Ein 47-jähriger Mann hat am vergangenen Freitag bei Temperaturen um die 30 Grad eine Autoscheibe in Burg auf Fehmarn (Kreis Ostholstein) eingeschlagen, um ein Baby aus einem parkenden Auto zu holen. Wie die Polizei Lübeck am Dienstag mitteilte, habe der Mann Babyschreie aus dem Auto gehört und zunächst nach den Autobesitzern gerufen.

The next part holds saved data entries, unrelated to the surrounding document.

import Literature.NumberTheory.EllipticCurves.TorsionCardinality
import Literature.NumberTheory.EllipticCurves.PointDivisibilityProofs
import HarnessLib

/-!
# The fibres of `[n]` and the points of order `p²` on an elliptic curve over `K̄`: `p²(p² − 1)` of them, in `p² − 1` cosets of `E[p]`

Topic `Literature/NumberTheory/EllipticCurves`, namespace `Literature.NumberTheory.EllipticCurves`.
Lane `lit-hodgefound`, seat `lit-hodgefound-p37`, row g21-#2 (FILE 1 of 2): the group-theoretic content of
Artebani–Dolgachev's proof of Prop. 5.2 — "`B̄ᵢ` cuts out on each nonsingular fibre the `Γ`-orbit of a point of order
`9`", "the union of the eight cubics `Bᵢ` cuts out … the set of points of order `9`" — for the group `E(K̄)` of an
arbitrary elliptic curve and an arbitrary prime `p ≠ char`, on top of the tree's `#E[n] = n²`
(`WeierstrassCurve.card_torsionBy_eq_sq`, `TorsionCardinality`, Silverman AEC III.6.4 (b)) and "`[n]` is onto `E(K̄)`"
(`WeierstrassCurve.nsmul_surjective_of_isAlgClosed`, `PointDivisibilityProofs`, Silverman AEC III.4.2 (a)).  FILE 2
(`AlgebraicGeometry/PlaneCurves/HessePencilOrderNineOrbits`) reads these through the seat's dictionary
`Bᵢ(N vec P) = 0 ↔ 3P + Tᵢ = O` (`HessePencilPointsOfOrderNine`, Q2770).  Everything here is PROVED; no definition,
no named fact.

Source followed — M. Artebani, I. Dolgachev, *The Hesse pencil of plane cubic curves*, L'Enseignement Math. (2) 55
(2009) 235–273, §5, Prop. 5.2 and its proof [arXiv:math/0611590, held `paper:arxiv-math_0611590` p0010 L51–L55,
p0011 L1–L2], VERBATIM:

> The union of the eight cubics `Bᵢ` cuts out on each nonsingular member of the Hesse pencil the set of points of
> order 9 in the group law with the point `p₀` as the origin. […] *Proof.* Recall that the sections `E₁, …, E₈` […]
> are non-trivial 3-torsion sections […]. The preimage `B̄ᵢ` of `Eᵢ` under the map `r⁻¹ ∘ σ` [`r = [3]` fibrewise]
> cuts out on each nonsingular fibre the `Γ`-orbit of a point of order 9. Thus the image `Bᵢ` of `B̄ᵢ` in `ℙ²` is a
> plane cubic cutting out the `Γ`-orbit of a point of order 9 on each nonsingular member of the Hesse pencil. […]
> `2p ⊕ q = 2q ⊕ r = 2r ⊕ s = 0`. This immediately implies that `9p = 0` if and only if `p = s`.

and J. H. Silverman, *The Arithmetic of Elliptic Curves*, 2nd ed., GTM 106 (2009), Cor. III.6.4 (b):
`E[m] ≅ ℤ/mℤ × ℤ/mℤ` for `m` prime to the characteristic (here only through the tree's count `#E[m] = m²`).

## Dictionary

* The preimage of the `3`-torsion section `Eᵢ ≠ E₀` under `r = [3]` is, in the group `A = E(K)`, the FIBRE
  `{P | 3•P = T}` of multiplication by `3` over a point `T ≠ O` with `3T = O`; in general `{P | n•P = Q}`.
* "`Γ`-orbit": `Γ ≅ (ℤ/3ℤ)²` acts by translations by the `3`-torsion points (the seat's `HessePencilGroupLaw`), so a
  `Γ`-orbit is a coset `P₀ + A[3]`; in general `P₀ + A[n]` (`AddSubgroup.torsionBy A n`).
* "points of order `9`": `addOrderOf P = 9 = 3²`; in general `p ^ (k + 1)`.

## What is here

* §1 (any additive commutative group `A`) `setOf_nsmul_eq_eq_image` (a non-empty fibre `{P | n•P = Q}` is the coset
  `P₀ + A[n]` of any of its points), `nsmul_add_eq_of_mem_torsionBy` (fibres are stable under translation by `A[n]` — the
  `Γ`-invariance), `ncard_setOf_nsmul_eq` (`= #A[n]`); for a prime `p` (with the private helpers
  `ord P = p^{k+1} ↔ p^{k+1}P = 0 ∧ p^kP ≠ 0` and `A[p^k] ≤ A[p^{k+1}]`):
  **`setOf_addOrderOf_eq_prime_pow_succ`** (`{ord = p^{k+1}} = A[p^{k+1}] ∖ A[p^k]`),
  `addOrderOf_eq_prime_sq_of_nsmul_eq` (`pP = T`, `T ≠ 0`, `pT = 0` ⇒ `ord P = p²` — A–D's "any point in `B₁ ∩ E` is
  a point of order 9"), **`setOf_addOrderOf_eq_prime_sq`** (`{ord = p²} = ⋃_{T ∈ A[p] ∖ 0} {P | pP = T}` — "the union
  … cuts out the set of points of order `p²`", as an identity of sets in any abelian group).
* §2 (`E` elliptic over an algebraically closed field `L`, `n ≠ 0` resp. `p ≠ 0` in `L`) `setOf_nsmul_eq_nonempty` and
  **`ncard_setOf_nsmul_eq_point`** (every fibre of `[n]` on `E(L)` is non-empty and has exactly `n²` points — each
  `Γ`-orbit cut out by a `Bᵢ` has `9` points), `ncard_torsionBy_sdiff_zero` (`#(E[p] ∖ 0) = p² − 1` — eight cubics),
  **`ncard_setOf_addOrderOf_eq_prime_pow_succ`** (`#{P ∈ E(L) | ord P = p^{k+1}} = p^{2(k+1)} − p^{2k}`) and the
  printed case **`ncard_setOf_addOrderOf_eq_nine`** (`3 ≠ 0`: exactly `72 = 81 − 9 = 8·9` points of order `9`).

NOT here: the structure `E[m] ≅ (ℤ/mℤ)²` itself (the tree's `HesseConfiguration.nonempty_torsionBy_three_addEquiv`
for `m = 3`; `Motives/AbelianVarietyTorsionStructure` in the model layer), the Hesse dictionary (FILE 2).

## References
* [ArtebaniDolgachev2009] M. Artebani, I. Dolgachev, *The Hesse pencil of plane cubic curves*, Enseign. Math. (2)
  55 (2009) 235–273, §5, Prop. 5.2 and its proof.
* [SilvermanAEC2009] J. H. Silverman, *The Arithmetic of Elliptic Curves*, 2nd ed., GTM 106, Springer 2009,
  Cor. III.6.4 (b), Prop. III.4.2 (a).

## Design
`open scoped Classical` as in `TorsionCardinality` / `PointDivisibilityProofs` (Mathlib's group law on
`WeierstrassCurve.Affine.Point` uses a `DecidableEq` instance; the tree's counts are stated classically).  The torsion
subgroups are Mathlib's `AddSubgroup.torsionBy A (n : ℤ)` with `n : ℕ` cast, exactly as in `card_torsionBy_eq_sq`.
-/

namespace Literature.NumberTheory.EllipticCurves

open scoped Classical

universe u

section Group

variable {A : Type*} [AddCommGroup A]

/-! ## §1 Fibres of multiplication by `n` and points of prime-power order in an abelian group -/

/-- **A fibre of `[n]` is a coset of `A[n]`**: if `n•P₀ = Q` then `{P | n•P = Q} = P₀ + A[n]` ("the `Γ`-orbit of a
point" — `Γ` acting by translations by the `n`-torsion). [cite: ArtebaniDolgachev2009, §5 (proof of Prop. 5.2:
"`B̄ᵢ` … cuts out on each nonsingular fibre the `Γ`-orbit of a point of order 9")] -/
theorem setOf_nsmul_eq_eq_image {n : ℕ} {P₀ Q : A} (h₀ : n • P₀ = Q) :
    {P : A | n • P = Q} = (fun T => P₀ + T) '' (AddSubgroup.torsionBy A n : Set A) := by
  ext P
  simp only [Set.mem_setOf_eq, Set.mem_image, SetLike.mem_coe]
  constructor
  · intro hP
    refine ⟨P - P₀, ?_, add_sub_cancel P₀ P⟩
    rw [AddSubgroup.torsionBy.nsmul_iff, smul_sub, hP, h₀, sub_self]
  · rintro ⟨T, hT, rfl⟩
    rw [AddSubgroup.torsionBy.nsmul_iff] at hT
    rw [smul_add, h₀, hT, add_zero]

/-- **Fibres of `[n]` are stable under translation by `A[n]`** (the `Γ`-invariance of each `Bᵢ ∩ E`): `n•P = Q` and
`R ∈ A[n]` give `n•(P + R) = Q`. [cite: ArtebaniDolgachev2009, §5 (proof of Prop. 5.2: the `Γ`-orbit)] -/
theorem nsmul_add_eq_of_mem_torsionBy {n : ℕ} {P Q R : A} (hP : n • P = Q)
    (hR : R ∈ AddSubgroup.torsionBy A n) : n • (P + R) = Q := by
  rw [AddSubgroup.torsionBy.nsmul_iff] at hR
  rw [smul_add, hP, hR, add_zero]

/-- **A non-empty fibre of `[n]` has `#A[n]` elements.** [cite: ArtebaniDolgachev2009, §5 (proof of Prop. 5.2)] -/
theorem ncard_setOf_nsmul_eq {n : ℕ} {P₀ Q : A} (h₀ : n • P₀ = Q) :
    {P : A | n • P = Q}.ncard = Nat.card (AddSubgroup.torsionBy A n) := by
  rw [setOf_nsmul_eq_eq_image h₀, Set.ncard_image_of_injective _ (add_right_injective P₀),
    ← Nat.card_coe_set_eq, SetLike.coe_sort_coe]

/-- `A[p^k] ≤ A[p^{k+1}]` (any natural `p`). [folklore] -/
private theorem torsionBy_pow_le (A : Type*) [AddCommGroup A] (p k : ℕ) :
    AddSubgroup.torsionBy A ((p ^ k : ℕ) : ℤ) ≤ AddSubgroup.torsionBy A ((p ^ (k + 1) : ℕ) : ℤ) := by
  intro P hP
  rw [AddSubgroup.torsionBy.nsmul_iff] at hP ⊢
  rw [pow_succ', mul_smul, hP, smul_zero]

variable {p : ℕ} [hp : Fact p.Prime]

/-- Order exactly `p^{k+1}`: `addOrderOf P = p^{k+1}` iff `p^{k+1}•P = 0` and `p^k•P ≠ 0` (`p` prime;
Mathlib's `addOrderOf_eq_prime_pow` and `addOrderOf_dvd_of_nsmul_eq_zero`). [folklore] -/
private theorem addOrderOf_eq_prime_pow_succ_iff (P : A) (k : ℕ) :
    addOrderOf P = p ^ (k + 1) ↔ p ^ (k + 1) • P = 0 ∧ p ^ k • P ≠ 0 := by
  constructor
  · intro h
    refine ⟨by rw [← h]; exact addOrderOf_nsmul_eq_zero P, fun h' => ?_⟩
    have hd := addOrderOf_dvd_of_nsmul_eq_zero h'
    rw [h, Nat.pow_dvd_pow_iff_le_right hp.out.one_lt] at hd
    omega
  · rintro ⟨h1, h2⟩
    exact addOrderOf_eq_prime_pow h2 h1

/-- **The points of order `p^{k+1}` are `A[p^{k+1}] ∖ A[p^k]`** (as subsets of `A`, `p` prime).
[cite: ArtebaniDolgachev2009, §5 (Prop. 5.2: "the set of points of order 9")] -/
theorem setOf_addOrderOf_eq_prime_pow_succ (k : ℕ) :
    {P : A | addOrderOf P = p ^ (k + 1)} =
      (AddSubgroup.torsionBy A ((p ^ (k + 1) : ℕ) : ℤ) : Set A) \
        (AddSubgroup.torsionBy A ((p ^ k : ℕ) : ℤ) : Set A) := by
  ext P
  rw [Set.mem_setOf_eq, addOrderOf_eq_prime_pow_succ_iff, Set.mem_sdiff, SetLike.mem_coe, SetLike.mem_coe,
    AddSubgroup.torsionBy.nsmul_iff, AddSubgroup.torsionBy.nsmul_iff]

/-- **"any point in `B₁ ∩ E` is a point of order 9"**, in a general abelian group: if `p•P = T` with `T ≠ 0` and
`p•T = 0` (`p` prime), then `P` has order exactly `p²` (`p²P = pT = 0`, `pP = T ≠ 0`; the seat's
`addOrderOf_eq_nine_of_three_nsmul_add` is `p = 3` with `T ↦ −T`). [cite: ArtebaniDolgachev2009, §5 (proof of
Prop. 5.2: "Hence we see that any point in `B₁ ∩ E` is a point of order 9")] -/
theorem addOrderOf_eq_prime_sq_of_nsmul_eq {P T : A} (h : p • P = T) (hT0 : T ≠ 0) (hT : p • T = 0) :
    addOrderOf P = p ^ 2 := by
  rw [show (2 : ℕ) = 1 + 1 from rfl, addOrderOf_eq_prime_pow_succ_iff]
  refine ⟨?_, ?_⟩
  · rw [pow_succ, pow_one, mul_smul, h, hT]
  · rw [pow_one, h]; exact hT0

/-- **"The union … cuts out … the set of points of order `9`"**, in a general abelian group and for a general
prime `p`: the points of order `p²` are the (disjoint) union over the non-zero `p`-torsion points `T` of the fibres
`{P | p•P = T}`. [cite: ArtebaniDolgachev2009, §5 (Prop. 5.2: "The union of the eight cubics `Bᵢ` cuts out on each
nonsingular member of the Hesse pencil the set of points of order 9")] -/
theorem setOf_addOrderOf_eq_prime_sq :
    {P : A | addOrderOf P = p ^ 2} =
      ⋃ T ∈ (AddSubgroup.torsionBy A (p : ℤ) : Set A) \ {0}, {P : A | p • P = T} := by
  ext P
  simp only [Set.mem_setOf_eq, Set.mem_iUnion, Set.mem_sdiff, SetLike.mem_coe, Set.mem_singleton_iff,
    exists_prop]
  constructor
  · intro h
    rw [show (2 : ℕ) = 1 + 1 from rfl, addOrderOf_eq_prime_pow_succ_iff, pow_one] at h
    refine ⟨p • P, ⟨?_, h.2⟩, rfl⟩
    rw [AddSubgroup.torsionBy.nsmul_iff, ← mul_smul, ← pow_two]
    exact h.1
  · rintro ⟨T, ⟨hT, hT0⟩, hPT⟩
    rw [AddSubgroup.torsionBy.nsmul_iff] at hT
    exact addOrderOf_eq_prime_sq_of_nsmul_eq hPT hT0 hT

end Group

section Curve

variable {L : Type u} [Field L] [IsAlgClosed L] (E : WeierstrassCurve L) [E.IsElliptic]

/-! ## §2 On `E(L)`, `L` algebraically closed: every fibre of `[n]` has `n²` points; `p²(p² − 1)` points of order `p²` -/

/-- **Every fibre of `[n]` on `E(L)` is non-empty** (`L` algebraically closed, `E` elliptic, `n ≠ 0` in `L`): the
tree's `nsmul_surjective_of_isAlgClosed` (Silverman AEC III.4.2 (a)). [cite: SilvermanAEC2009, Prop. III.4.2 (a)] -/
theorem setOf_nsmul_eq_nonempty {n : ℕ} (hn : (n : L) ≠ 0) (Q : E.toAffine.Point) :
    {P : E.toAffine.Point | n • P = Q}.Nonempty := by
  have hn0 : n ≠ 0 := by rintro rfl; exact hn Nat.cast_zero
  obtain ⟨P₀, hP₀⟩ := E.nsmul_surjective_of_isAlgClosed hn0 Q
  exact ⟨P₀, hP₀⟩

/-- **Every fibre of `[n]` on `E(L)` has exactly `n²` points** (`L` algebraically closed, `E` elliptic, `n ≠ 0` in
`L`): it is a coset of `E[n]` (`setOf_nsmul_eq_eq_image`) and `#E[n] = n²` (`card_torsionBy_eq_sq`) — so each of
A–D's `Γ`-orbits `Bᵢ ∩ E` (fibres of `[3]` over the eight non-zero `3`-torsion points) has `9` points.
[cite: ArtebaniDolgachev2009, §5 (proof of Prop. 5.2: "the `Γ`-orbit of a point of order 9")]
[cite: SilvermanAEC2009, Cor. III.6.4 (b)] -/
theorem ncard_setOf_nsmul_eq_point {n : ℕ} (hn : (n : L) ≠ 0) (Q : E.toAffine.Point) :
    {P : E.toAffine.Point | n • P = Q}.ncard = n ^ 2 := by
  obtain ⟨P₀, hP₀⟩ := setOf_nsmul_eq_nonempty E hn Q
  rw [ncard_setOf_nsmul_eq hP₀, E.card_torsionBy_eq_sq hn]

variable {p : ℕ} [hp : Fact p.Prime]

omit hp in
/-- **`#(E[p] ∖ 0) = p² − 1`** (`p ≠ 0` in `L`, any natural `p`): for `p = 3` the EIGHT non-zero `3`-torsion points — the eight
sections `E₁, …, E₈`, the eight cubics `B₁, …, B₈`. [cite: ArtebaniDolgachev2009, §5 (proof of Prop. 5.2: "the
sections `E₁, …, E₈` … are non-trivial 3-torsion sections")] [cite: SilvermanAEC2009, Cor. III.6.4 (b)] -/
theorem ncard_torsionBy_sdiff_zero (hpL : (p : L) ≠ 0) :
    ((AddSubgroup.torsionBy E.toAffine.Point (p : ℤ) : Set E.toAffine.Point) \ {0}).ncard = p ^ 2 - 1 := by
  have c := E.card_torsionBy_eq_sq hpL
  rw [Set.ncard_sdiff_singleton_of_mem (AddSubgroup.zero_mem _), ← Nat.card_coe_set_eq,
    SetLike.coe_sort_coe, c]

/-- **`#{P ∈ E(L) | ord P = p^{k+1}} = p^{2(k+1)} − p^{2k}`** for an elliptic curve over an algebraically closed
field with `p ≠ 0` in `L` (`= #E[p^{k+1}] − #E[p^k]`, both from `card_torsionBy_eq_sq`).
[cite: SilvermanAEC2009, Cor. III.6.4 (b)] [cite: ArtebaniDolgachev2009, §5 (Prop. 5.2: "the set of points of order 9")] -/
theorem ncard_setOf_addOrderOf_eq_prime_pow_succ (hpL : (p : L) ≠ 0) (k : ℕ) :
    {P : E.toAffine.Point | addOrderOf P = p ^ (k + 1)}.ncard = p ^ (2 * (k + 1)) - p ^ (2 * k) := by
  have hk : ((p ^ k : ℕ) : L) ≠ 0 := by rw [Nat.cast_pow]; exact pow_ne_zero _ hpL
  have hk1 : ((p ^ (k + 1) : ℕ) : L) ≠ 0 := by rw [Nat.cast_pow]; exact pow_ne_zero _ hpL
  have c0 := E.card_torsionBy_eq_sq hk
  have c1 := E.card_torsionBy_eq_sq hk1
  haveI : Finite (AddSubgroup.torsionBy E.toAffine.Point ((p ^ k : ℕ) : ℤ)) :=
    Nat.finite_of_card_ne_zero (by rw [c0]; exact pow_ne_zero 2 (pow_ne_zero k hp.out.ne_zero))
  rw [setOf_addOrderOf_eq_prime_pow_succ,
    Set.ncard_sdiff (SetLike.coe_subset_coe.2 (torsionBy_pow_le E.toAffine.Point p k)) (Set.toFinite _),
    ← Nat.card_coe_set_eq, SetLike.coe_sort_coe, c1, ← Nat.card_coe_set_eq, SetLike.coe_sort_coe, c0,
    ← pow_mul, ← pow_mul, Nat.mul_comm (k + 1) 2, Nat.mul_comm k 2]

/-- **Artebani–Dolgachev's points of order `9`, counted**: on an elliptic curve over an algebraically closed field
with `3 ≠ 0` there are exactly `72 = 81 − 9 = 8 · 9` points of order `9` — eight `Γ`-orbits (cosets of `E[3]`,
`#E[3] = 9`), one on each cubic `Bᵢ` (FILE 2). [cite: ArtebaniDolgachev2009, §5 (Prop. 5.2: "The union of the eight
cubics `Bᵢ` cuts out … the set of points of order 9")] -/
theorem ncard_setOf_addOrderOf_eq_nine (h3 : (3 : L) ≠ 0) :
    {P : E.toAffine.Point | addOrderOf P = 9}.ncard = 72 := by
  haveI : Fact (Nat.Prime 3) := ⟨Nat.prime_three⟩
  have h := ncard_setOf_addOrderOf_eq_prime_pow_succ E (p := 3) (by exact_mod_cast h3) 1
  norm_num at h
  exact h

end Curve

end Literature.NumberTheory.EllipticCurves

Er soll auch zwei Männer in der Nähe angesprochen haben, doch auch die wussten nicht, wo sich die Eltern befanden.

Vater will Scheibe bezahlt haben

Kurze Zeit später tauchte der Vater des Säuglings auf. Sein Argument: Seine Familie habe sich nur für zehn Minuten die Beine vertreten wollen, das Baby habe fest geschlafen. Der 57-Jährige besteht nun darauf, dass die kaputte Scheibe bezahlt wird, erstattete zusätzlich Anzeige wegen Sachbeschädigung. Diese nahm die Polizei auf, die Behörden prüfen aber auch, ob es sich um einen Fall von Kindeswohlgefährdung handelt.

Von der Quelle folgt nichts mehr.